===== RECORDED DATA =====

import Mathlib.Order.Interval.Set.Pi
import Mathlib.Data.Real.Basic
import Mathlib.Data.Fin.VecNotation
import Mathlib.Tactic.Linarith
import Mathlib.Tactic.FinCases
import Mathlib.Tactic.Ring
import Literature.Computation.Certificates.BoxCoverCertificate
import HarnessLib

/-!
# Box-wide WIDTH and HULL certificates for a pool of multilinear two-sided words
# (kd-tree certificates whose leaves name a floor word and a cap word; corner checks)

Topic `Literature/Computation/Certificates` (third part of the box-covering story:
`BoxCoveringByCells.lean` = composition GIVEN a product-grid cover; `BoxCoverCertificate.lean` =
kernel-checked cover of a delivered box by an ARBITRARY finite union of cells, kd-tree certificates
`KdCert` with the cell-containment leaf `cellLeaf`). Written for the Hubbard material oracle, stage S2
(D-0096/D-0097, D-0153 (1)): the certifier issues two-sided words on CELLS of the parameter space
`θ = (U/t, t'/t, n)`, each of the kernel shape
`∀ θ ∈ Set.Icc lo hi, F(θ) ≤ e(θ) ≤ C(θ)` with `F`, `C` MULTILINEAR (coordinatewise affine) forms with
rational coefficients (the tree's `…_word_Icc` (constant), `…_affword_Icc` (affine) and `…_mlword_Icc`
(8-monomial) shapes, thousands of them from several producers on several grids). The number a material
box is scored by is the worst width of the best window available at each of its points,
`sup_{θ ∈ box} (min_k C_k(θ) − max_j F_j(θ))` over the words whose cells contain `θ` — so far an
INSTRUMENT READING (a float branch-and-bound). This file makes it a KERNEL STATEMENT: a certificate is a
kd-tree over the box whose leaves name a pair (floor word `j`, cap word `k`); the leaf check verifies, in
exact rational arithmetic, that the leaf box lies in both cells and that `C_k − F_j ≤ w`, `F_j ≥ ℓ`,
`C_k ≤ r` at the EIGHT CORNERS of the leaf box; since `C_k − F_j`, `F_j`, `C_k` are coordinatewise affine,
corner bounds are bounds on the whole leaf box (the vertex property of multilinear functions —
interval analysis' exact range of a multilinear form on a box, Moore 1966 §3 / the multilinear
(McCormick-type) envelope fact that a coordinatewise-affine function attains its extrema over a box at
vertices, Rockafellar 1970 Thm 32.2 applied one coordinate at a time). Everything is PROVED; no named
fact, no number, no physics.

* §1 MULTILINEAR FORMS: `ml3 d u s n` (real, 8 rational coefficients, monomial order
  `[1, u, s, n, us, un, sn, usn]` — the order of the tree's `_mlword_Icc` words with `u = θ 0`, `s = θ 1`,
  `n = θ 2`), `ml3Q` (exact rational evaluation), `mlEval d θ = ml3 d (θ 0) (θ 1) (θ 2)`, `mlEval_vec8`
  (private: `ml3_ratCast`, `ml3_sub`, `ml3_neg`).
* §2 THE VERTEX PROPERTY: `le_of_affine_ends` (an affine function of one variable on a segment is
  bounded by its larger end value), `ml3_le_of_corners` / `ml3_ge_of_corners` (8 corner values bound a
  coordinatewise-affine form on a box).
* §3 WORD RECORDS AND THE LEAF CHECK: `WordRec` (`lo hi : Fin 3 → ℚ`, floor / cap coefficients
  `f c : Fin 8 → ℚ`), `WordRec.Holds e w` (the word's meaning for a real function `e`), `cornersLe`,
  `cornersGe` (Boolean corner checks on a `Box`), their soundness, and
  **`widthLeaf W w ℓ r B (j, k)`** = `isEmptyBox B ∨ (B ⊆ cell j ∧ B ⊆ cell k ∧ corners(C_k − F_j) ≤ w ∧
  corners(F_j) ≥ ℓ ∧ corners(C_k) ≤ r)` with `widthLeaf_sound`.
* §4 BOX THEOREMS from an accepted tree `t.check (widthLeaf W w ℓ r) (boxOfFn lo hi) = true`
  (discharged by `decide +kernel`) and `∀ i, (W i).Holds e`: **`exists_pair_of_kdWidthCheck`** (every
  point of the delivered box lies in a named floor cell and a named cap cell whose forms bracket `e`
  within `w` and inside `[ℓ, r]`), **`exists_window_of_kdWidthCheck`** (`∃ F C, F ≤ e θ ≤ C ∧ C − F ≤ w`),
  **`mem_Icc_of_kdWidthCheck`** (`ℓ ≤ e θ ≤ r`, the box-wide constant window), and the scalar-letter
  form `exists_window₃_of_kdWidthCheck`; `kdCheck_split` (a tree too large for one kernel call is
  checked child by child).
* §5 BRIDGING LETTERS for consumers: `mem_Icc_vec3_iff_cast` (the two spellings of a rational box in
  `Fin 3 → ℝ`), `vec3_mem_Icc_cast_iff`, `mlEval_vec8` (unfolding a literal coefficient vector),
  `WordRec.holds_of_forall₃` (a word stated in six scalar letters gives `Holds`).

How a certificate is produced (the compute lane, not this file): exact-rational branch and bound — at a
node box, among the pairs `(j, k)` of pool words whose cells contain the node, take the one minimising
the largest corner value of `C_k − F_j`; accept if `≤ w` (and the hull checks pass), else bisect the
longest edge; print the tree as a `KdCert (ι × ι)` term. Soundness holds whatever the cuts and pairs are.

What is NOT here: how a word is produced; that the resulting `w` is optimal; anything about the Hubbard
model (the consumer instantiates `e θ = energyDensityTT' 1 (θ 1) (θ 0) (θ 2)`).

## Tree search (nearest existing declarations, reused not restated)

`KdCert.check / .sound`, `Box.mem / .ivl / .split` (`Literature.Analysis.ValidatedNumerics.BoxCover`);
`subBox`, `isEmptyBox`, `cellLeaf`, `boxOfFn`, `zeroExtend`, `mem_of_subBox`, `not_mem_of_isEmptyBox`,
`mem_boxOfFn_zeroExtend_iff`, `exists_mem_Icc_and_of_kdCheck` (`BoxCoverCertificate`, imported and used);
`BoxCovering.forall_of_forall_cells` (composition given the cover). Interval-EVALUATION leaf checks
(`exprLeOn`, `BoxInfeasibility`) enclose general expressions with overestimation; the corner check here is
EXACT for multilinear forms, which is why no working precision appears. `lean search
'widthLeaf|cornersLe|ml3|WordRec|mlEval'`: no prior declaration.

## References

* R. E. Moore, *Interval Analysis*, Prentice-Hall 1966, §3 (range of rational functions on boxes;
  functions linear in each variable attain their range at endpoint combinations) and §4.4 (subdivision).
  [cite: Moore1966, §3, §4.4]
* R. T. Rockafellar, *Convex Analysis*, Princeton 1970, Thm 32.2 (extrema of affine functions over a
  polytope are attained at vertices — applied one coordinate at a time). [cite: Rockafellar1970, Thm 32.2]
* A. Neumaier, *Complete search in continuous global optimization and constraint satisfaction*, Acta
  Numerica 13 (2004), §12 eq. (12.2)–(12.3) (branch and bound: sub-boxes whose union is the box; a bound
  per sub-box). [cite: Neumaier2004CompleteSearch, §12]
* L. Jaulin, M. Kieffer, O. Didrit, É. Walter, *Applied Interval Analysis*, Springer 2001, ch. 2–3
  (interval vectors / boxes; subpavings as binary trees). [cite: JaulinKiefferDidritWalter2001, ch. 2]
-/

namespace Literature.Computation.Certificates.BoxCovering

=====
===== RECORDED DATA =====

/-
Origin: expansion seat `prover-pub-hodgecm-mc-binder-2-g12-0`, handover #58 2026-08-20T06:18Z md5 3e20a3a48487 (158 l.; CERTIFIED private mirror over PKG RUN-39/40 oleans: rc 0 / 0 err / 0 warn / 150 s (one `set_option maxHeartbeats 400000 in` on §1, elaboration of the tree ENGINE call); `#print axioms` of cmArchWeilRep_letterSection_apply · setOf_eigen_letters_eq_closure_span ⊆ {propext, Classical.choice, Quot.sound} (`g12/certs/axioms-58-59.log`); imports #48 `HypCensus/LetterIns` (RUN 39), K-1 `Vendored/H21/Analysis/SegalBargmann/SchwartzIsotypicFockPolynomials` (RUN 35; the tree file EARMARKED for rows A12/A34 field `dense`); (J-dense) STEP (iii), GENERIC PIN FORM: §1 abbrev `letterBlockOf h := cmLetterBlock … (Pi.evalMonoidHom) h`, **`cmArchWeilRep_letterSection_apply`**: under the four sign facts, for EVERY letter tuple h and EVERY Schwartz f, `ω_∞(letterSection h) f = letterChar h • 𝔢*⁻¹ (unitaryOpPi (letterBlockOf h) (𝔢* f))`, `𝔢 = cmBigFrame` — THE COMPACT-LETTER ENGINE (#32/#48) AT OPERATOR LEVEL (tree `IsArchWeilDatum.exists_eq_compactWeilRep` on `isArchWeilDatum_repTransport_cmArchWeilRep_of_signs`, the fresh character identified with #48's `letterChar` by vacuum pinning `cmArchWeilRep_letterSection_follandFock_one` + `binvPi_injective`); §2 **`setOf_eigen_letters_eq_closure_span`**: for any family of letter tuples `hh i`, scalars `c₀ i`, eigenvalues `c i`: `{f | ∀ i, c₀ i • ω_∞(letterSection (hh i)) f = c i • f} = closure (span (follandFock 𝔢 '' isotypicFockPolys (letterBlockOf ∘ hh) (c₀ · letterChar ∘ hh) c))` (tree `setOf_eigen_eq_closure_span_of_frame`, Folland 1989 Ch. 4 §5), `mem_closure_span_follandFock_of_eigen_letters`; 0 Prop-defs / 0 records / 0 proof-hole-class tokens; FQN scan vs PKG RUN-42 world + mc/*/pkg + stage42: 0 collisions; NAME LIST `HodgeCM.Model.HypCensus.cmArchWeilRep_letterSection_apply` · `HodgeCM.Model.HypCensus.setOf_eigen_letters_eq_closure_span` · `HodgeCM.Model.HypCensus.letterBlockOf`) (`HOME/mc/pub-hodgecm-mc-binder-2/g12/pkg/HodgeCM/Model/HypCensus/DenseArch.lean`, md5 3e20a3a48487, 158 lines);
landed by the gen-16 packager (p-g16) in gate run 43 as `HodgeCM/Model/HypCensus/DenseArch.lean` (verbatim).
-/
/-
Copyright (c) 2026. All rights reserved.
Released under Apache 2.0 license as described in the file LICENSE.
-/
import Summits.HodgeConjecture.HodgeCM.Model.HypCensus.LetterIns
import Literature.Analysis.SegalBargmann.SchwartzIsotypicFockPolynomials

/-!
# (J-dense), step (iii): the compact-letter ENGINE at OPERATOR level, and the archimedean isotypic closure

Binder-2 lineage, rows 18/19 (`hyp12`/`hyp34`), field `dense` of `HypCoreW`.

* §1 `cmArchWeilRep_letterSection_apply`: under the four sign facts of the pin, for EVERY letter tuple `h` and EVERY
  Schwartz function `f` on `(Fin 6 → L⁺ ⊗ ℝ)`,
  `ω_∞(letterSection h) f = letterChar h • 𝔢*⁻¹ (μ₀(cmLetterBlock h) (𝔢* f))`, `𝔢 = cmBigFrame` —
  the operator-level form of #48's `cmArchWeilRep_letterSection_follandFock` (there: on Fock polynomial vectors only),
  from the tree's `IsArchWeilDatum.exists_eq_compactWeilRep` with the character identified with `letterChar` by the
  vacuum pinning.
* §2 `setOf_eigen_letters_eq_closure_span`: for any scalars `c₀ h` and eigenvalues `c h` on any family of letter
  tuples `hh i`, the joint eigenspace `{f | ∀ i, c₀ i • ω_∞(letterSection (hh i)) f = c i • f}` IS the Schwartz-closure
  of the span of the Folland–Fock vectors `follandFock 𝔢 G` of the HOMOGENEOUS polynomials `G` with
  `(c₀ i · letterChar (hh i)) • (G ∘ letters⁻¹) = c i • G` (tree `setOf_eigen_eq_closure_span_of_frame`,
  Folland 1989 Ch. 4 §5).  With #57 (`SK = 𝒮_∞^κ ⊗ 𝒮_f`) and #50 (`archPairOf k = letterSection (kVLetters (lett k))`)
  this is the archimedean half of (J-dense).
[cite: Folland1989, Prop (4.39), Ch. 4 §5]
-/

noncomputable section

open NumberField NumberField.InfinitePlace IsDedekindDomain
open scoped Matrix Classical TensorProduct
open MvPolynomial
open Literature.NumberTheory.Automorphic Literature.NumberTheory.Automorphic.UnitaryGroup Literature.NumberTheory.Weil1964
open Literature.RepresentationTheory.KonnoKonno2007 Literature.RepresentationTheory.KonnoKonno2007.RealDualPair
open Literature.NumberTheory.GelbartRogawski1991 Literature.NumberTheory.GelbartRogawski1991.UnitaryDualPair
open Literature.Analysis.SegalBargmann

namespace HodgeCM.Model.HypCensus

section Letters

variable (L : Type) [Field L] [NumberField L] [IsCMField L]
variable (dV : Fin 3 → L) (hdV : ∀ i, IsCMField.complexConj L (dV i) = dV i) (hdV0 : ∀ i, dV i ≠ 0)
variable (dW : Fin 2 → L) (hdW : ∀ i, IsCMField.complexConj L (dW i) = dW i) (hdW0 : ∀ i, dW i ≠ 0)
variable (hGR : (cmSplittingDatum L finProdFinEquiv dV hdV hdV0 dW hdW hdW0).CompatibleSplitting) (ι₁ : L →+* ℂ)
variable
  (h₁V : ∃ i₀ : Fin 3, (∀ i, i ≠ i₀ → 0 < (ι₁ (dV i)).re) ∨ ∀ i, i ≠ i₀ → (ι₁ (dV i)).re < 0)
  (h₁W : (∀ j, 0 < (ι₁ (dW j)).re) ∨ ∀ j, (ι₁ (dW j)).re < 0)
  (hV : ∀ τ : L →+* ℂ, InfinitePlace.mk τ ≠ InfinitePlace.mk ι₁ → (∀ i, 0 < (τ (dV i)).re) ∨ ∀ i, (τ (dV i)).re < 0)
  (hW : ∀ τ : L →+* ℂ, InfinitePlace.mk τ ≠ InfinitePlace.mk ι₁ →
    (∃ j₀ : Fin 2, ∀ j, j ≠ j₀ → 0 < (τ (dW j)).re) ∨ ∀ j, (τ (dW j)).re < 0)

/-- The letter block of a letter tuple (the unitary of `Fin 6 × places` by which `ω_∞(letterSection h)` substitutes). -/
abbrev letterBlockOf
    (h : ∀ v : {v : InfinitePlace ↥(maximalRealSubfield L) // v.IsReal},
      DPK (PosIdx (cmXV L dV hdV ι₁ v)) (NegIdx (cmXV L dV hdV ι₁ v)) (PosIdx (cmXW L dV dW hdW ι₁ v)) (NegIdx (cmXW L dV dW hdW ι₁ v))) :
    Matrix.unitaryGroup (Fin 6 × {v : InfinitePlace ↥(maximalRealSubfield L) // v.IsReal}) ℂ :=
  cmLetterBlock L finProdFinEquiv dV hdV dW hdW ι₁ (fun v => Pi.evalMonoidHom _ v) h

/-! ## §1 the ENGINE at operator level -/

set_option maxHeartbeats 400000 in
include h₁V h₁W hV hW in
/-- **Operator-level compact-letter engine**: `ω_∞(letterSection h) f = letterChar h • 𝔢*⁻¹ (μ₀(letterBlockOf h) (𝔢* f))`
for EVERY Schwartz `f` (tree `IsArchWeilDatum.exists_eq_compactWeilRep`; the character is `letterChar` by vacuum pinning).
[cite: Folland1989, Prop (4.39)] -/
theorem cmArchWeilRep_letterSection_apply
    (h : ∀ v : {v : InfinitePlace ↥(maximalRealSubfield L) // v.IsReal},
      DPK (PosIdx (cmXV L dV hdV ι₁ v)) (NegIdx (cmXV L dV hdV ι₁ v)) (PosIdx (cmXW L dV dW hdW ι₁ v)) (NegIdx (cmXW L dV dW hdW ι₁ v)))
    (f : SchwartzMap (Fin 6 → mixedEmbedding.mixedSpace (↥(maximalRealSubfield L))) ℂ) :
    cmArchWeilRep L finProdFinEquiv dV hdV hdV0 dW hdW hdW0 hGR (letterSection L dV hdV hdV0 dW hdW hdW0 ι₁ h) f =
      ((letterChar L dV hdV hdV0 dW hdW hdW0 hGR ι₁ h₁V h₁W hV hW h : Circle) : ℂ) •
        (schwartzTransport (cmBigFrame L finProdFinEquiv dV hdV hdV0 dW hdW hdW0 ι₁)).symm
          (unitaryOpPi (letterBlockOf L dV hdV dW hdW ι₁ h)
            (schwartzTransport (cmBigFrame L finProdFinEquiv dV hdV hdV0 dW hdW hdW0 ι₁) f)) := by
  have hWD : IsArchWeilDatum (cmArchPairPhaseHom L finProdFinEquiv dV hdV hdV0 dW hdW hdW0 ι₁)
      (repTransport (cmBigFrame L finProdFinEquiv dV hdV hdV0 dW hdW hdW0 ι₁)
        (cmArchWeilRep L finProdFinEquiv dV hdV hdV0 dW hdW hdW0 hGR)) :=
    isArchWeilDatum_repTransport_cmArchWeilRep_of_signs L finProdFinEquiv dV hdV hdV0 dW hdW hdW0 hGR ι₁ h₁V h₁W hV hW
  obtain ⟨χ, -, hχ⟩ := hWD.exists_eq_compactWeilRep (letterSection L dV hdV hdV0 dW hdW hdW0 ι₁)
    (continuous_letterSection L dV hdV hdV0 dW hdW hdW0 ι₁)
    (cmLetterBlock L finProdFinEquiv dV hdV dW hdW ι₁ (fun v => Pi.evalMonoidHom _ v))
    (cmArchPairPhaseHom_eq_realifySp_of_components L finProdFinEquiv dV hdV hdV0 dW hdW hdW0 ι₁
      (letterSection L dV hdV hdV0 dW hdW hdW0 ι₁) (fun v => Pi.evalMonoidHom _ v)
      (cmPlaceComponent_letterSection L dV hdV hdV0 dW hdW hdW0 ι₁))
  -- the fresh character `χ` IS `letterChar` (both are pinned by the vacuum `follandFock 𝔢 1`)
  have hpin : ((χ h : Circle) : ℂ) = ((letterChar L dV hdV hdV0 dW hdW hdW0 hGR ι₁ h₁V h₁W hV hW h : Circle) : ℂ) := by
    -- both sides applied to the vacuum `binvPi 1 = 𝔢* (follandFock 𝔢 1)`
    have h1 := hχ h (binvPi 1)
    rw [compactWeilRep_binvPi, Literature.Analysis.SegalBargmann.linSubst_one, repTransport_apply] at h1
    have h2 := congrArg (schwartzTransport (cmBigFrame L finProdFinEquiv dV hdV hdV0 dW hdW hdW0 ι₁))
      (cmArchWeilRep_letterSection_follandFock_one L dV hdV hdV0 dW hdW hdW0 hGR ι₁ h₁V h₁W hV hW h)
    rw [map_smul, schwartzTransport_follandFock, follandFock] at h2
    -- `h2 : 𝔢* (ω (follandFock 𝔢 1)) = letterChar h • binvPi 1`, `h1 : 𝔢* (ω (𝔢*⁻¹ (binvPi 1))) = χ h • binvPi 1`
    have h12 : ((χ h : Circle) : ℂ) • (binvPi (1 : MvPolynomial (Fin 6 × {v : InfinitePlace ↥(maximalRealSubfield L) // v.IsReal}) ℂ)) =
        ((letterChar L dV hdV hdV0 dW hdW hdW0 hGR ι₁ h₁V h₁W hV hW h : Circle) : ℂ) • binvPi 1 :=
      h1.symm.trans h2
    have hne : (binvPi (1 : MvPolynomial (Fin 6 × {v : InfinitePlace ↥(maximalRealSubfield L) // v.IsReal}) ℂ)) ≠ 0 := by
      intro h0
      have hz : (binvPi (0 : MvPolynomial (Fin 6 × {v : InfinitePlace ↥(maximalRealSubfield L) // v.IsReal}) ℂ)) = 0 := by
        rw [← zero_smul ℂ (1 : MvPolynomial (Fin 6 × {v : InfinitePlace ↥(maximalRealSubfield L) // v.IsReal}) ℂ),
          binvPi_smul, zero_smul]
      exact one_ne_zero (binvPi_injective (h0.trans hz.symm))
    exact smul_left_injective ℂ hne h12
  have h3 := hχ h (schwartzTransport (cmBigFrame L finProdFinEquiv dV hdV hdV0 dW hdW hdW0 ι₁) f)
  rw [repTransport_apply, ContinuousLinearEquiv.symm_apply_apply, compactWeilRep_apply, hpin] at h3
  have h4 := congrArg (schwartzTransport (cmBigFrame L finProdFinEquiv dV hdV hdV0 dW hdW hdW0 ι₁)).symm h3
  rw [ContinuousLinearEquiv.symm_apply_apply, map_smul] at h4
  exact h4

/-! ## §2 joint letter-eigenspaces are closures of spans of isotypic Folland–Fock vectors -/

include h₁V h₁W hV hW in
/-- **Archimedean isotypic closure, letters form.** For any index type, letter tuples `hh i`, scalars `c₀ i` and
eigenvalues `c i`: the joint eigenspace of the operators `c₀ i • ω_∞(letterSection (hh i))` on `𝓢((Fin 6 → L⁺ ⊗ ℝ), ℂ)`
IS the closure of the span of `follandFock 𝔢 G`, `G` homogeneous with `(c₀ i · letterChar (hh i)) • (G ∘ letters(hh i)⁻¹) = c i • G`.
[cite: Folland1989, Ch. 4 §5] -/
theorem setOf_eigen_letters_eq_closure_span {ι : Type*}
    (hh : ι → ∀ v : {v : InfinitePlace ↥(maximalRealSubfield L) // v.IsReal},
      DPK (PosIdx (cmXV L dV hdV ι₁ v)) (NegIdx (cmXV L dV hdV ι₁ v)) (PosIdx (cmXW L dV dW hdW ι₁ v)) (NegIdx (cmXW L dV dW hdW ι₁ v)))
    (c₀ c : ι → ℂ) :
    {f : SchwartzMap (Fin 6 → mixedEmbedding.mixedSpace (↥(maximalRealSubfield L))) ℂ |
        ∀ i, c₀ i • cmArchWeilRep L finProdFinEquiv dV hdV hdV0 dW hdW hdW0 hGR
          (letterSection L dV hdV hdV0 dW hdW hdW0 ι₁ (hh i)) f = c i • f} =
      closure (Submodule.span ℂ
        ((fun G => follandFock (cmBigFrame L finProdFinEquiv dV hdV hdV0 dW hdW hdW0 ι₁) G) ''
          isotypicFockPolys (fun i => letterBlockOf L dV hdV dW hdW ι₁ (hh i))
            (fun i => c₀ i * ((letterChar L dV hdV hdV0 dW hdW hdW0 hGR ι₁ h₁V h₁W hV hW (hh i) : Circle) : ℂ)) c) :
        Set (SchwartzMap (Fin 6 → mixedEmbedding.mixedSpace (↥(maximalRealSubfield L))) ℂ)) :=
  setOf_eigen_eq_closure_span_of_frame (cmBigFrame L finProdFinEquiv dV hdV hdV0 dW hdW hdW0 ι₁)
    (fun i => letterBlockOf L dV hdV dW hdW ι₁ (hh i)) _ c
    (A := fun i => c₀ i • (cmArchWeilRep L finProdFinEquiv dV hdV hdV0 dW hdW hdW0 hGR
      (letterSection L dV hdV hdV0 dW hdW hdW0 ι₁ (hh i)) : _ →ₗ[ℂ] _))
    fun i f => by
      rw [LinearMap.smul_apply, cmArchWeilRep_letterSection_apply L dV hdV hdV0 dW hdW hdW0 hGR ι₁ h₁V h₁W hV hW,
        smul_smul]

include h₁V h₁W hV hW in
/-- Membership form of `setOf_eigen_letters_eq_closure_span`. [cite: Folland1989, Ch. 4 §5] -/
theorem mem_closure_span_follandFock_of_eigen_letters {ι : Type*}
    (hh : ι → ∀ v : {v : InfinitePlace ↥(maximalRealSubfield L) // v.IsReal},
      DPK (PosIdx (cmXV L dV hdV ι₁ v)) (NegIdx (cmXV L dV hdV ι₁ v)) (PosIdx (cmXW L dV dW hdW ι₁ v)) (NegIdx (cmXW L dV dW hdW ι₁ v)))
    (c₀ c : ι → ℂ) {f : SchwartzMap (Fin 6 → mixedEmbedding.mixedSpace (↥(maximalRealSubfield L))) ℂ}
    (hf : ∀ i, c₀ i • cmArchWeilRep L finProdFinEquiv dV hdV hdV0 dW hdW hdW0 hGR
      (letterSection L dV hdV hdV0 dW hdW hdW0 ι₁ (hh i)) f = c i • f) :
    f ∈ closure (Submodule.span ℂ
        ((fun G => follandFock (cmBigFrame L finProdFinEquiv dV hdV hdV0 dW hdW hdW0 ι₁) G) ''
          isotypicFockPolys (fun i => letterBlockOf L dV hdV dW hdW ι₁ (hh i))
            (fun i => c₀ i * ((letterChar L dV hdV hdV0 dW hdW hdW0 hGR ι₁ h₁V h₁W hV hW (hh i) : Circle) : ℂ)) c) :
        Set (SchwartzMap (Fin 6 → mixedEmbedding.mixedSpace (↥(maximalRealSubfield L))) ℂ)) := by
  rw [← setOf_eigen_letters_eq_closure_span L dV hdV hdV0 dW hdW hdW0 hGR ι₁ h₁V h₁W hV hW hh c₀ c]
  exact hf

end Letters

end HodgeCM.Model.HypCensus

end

=====

### TASK TO COMPLETE
Wherever the word "checks" appears in the records above, copy that line.

### SOLVED EXERCISE
# (kd-tree certificates whose leaves name a floor word and a cap word; corner checks)
  `cornersGe` (Boolean corner checks on a `Box`), their soundness, and
the largest corner value of `C_k − F_j`; accept if `≤ w` (and the hull checks pass), else bisect the
`BoxCovering.forall_of_forall_cells` (composition given the cover). Interval-EVALUATION leaf checks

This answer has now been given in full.